■ **Data extracts**

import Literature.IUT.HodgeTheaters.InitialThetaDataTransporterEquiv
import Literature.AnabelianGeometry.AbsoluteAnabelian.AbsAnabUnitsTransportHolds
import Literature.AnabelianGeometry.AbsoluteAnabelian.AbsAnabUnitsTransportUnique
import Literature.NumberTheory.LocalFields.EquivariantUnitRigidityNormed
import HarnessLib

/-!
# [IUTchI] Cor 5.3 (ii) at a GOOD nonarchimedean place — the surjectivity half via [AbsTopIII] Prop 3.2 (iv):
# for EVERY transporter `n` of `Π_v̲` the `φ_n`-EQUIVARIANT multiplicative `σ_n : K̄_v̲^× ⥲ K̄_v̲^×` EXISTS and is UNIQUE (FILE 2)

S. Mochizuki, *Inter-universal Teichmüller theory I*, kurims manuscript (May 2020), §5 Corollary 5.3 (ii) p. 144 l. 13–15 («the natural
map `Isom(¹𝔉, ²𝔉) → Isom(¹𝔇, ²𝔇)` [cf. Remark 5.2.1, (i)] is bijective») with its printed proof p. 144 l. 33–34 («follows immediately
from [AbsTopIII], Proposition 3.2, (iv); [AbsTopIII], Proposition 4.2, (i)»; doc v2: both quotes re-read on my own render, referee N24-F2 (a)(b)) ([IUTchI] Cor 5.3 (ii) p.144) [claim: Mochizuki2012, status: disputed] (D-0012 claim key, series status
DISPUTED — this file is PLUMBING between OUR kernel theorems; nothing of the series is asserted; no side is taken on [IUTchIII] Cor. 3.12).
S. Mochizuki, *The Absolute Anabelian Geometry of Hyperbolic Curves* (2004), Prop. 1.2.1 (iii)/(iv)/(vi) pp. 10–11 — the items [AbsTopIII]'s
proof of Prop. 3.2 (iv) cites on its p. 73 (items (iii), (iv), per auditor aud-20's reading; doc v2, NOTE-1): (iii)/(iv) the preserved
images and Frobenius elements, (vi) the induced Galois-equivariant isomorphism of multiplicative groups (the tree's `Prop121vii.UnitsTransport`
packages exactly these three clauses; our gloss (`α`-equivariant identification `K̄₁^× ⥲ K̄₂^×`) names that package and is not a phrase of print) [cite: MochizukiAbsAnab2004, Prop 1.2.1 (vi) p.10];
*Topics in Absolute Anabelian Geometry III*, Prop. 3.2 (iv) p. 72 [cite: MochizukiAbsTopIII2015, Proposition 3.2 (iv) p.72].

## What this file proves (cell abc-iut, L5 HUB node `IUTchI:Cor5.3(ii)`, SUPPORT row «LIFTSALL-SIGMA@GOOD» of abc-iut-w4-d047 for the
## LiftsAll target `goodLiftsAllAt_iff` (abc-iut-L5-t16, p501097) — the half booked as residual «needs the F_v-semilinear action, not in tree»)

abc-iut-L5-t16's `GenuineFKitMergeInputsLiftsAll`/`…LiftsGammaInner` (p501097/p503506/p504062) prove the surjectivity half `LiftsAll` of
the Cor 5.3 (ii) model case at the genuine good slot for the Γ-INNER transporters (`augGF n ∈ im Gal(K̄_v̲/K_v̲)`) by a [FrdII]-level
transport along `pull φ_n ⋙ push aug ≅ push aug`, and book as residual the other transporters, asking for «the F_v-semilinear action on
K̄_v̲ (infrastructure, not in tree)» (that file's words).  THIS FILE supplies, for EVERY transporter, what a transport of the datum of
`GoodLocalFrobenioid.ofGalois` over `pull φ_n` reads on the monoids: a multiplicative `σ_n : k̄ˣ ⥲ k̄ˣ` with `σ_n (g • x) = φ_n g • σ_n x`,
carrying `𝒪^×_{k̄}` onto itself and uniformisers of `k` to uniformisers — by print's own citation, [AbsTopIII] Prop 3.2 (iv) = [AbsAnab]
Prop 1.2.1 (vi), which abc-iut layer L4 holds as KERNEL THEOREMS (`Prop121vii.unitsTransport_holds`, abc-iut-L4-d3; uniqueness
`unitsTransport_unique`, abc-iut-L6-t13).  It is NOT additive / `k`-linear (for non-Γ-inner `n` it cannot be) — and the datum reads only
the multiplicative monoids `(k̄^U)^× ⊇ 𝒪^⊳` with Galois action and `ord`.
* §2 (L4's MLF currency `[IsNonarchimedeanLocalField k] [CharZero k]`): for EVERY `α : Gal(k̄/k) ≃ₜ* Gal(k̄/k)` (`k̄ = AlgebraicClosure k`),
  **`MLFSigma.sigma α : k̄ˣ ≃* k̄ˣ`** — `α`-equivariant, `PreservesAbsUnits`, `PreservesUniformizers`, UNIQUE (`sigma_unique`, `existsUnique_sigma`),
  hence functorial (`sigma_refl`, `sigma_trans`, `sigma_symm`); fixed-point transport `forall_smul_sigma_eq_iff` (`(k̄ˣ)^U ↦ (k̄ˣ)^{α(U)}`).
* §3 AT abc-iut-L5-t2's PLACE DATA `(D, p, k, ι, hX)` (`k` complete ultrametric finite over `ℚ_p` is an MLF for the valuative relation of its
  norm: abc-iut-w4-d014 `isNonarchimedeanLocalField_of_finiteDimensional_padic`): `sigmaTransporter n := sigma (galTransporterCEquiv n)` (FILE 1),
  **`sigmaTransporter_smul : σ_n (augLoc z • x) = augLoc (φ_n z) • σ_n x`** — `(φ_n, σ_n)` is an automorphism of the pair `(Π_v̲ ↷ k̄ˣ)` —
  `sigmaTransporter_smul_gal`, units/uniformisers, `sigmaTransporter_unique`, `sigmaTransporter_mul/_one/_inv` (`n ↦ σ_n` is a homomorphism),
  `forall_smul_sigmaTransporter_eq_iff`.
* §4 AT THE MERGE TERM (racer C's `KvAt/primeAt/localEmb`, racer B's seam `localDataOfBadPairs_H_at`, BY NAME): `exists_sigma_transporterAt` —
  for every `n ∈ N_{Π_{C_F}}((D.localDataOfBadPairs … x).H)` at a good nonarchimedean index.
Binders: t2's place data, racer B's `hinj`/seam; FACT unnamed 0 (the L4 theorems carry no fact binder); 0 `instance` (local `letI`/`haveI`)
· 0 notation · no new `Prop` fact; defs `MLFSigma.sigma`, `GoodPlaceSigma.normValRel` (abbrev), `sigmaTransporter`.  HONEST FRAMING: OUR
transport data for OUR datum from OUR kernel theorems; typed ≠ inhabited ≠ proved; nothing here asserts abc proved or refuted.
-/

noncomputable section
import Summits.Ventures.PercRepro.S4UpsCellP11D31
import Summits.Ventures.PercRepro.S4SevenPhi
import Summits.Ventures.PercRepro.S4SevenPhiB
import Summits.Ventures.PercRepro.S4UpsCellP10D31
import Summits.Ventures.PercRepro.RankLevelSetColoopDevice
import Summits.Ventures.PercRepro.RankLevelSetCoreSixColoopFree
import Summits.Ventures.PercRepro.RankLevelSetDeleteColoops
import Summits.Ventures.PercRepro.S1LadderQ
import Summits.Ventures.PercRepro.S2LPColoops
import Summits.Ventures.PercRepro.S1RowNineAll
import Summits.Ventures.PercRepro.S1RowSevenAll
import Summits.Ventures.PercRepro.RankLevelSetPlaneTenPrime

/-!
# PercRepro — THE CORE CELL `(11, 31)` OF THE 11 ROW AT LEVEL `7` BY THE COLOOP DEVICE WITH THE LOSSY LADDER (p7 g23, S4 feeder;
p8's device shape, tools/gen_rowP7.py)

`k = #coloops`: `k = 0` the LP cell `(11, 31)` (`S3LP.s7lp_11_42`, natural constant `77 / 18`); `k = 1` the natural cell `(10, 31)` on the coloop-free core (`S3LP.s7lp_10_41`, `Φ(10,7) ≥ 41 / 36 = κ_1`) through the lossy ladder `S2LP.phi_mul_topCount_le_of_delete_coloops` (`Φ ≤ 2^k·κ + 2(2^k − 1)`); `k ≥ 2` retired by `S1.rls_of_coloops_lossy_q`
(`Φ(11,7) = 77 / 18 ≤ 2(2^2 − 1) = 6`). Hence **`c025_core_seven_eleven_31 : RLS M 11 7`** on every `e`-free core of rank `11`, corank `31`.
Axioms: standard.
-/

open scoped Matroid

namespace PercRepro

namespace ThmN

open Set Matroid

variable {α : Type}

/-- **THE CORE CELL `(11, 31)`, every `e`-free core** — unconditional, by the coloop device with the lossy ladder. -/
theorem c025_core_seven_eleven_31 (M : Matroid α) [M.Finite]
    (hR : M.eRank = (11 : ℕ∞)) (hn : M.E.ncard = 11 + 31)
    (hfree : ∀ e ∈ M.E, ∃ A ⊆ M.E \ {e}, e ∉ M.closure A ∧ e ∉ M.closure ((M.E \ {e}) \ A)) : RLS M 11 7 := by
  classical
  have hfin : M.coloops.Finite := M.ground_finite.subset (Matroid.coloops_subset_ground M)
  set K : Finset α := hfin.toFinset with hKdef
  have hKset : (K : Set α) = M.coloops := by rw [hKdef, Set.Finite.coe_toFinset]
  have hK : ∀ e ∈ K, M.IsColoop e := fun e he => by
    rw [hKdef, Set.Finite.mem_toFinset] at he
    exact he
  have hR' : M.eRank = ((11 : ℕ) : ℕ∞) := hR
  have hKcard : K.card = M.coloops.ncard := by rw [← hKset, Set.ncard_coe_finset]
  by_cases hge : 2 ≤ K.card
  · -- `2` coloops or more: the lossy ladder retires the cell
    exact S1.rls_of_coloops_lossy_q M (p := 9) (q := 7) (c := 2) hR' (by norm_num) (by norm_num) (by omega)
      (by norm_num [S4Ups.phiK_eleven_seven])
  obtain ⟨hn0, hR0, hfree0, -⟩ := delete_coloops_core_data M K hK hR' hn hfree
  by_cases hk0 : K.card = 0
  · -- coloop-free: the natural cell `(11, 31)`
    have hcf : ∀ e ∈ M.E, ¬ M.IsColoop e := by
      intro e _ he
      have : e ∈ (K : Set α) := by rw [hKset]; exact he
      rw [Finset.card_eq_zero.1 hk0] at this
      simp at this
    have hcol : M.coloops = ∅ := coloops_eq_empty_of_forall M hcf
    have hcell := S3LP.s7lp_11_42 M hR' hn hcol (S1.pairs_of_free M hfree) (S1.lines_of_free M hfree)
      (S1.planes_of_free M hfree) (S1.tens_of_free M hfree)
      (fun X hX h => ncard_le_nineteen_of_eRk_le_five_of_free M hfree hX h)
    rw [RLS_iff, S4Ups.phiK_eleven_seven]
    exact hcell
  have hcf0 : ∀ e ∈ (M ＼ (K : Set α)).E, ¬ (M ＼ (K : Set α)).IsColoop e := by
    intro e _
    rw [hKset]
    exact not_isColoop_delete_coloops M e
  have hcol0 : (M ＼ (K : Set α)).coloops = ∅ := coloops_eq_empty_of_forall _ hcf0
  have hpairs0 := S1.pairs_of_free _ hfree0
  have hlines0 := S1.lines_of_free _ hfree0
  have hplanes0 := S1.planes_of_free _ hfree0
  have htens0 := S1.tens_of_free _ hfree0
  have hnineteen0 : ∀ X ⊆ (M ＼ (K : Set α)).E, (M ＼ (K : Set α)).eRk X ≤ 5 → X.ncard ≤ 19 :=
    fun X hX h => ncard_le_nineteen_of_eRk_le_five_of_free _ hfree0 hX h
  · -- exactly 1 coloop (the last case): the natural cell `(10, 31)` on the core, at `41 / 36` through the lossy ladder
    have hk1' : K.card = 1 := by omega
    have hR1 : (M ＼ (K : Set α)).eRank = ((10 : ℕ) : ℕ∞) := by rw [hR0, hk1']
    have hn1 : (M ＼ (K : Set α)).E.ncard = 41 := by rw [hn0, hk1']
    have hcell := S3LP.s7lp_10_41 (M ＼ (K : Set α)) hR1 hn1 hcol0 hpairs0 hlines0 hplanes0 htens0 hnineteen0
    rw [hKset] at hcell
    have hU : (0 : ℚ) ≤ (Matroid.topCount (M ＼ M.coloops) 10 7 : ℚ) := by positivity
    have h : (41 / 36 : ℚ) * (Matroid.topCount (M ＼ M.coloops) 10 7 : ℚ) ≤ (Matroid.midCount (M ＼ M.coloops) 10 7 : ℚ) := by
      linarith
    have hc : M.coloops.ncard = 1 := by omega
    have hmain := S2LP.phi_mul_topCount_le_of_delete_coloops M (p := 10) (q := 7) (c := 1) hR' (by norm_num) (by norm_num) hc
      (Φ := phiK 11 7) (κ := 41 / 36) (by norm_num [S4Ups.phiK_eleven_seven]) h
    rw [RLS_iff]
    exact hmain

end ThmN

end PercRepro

■ **Work task**
For the material above, reproduce exactly the lines from the line with "3.2 (iv) p.72]." to the line with "## What this", inclusive, and exclude all others.

■ **Solved problem**
*Topics in Absolute Anabelian Geometry III*, Prop. 3.2 (iv) p. 72 [cite: MochizukiAbsTopIII2015, Proposition 3.2 (iv) p.72].

## What this file proves (cell abc-iut, L5 HUB node `IUTchI:Cor5.3(ii)`, SUPPORT row «LIFTSALL-SIGMA@GOOD» of abc-iut-w4-d047 for the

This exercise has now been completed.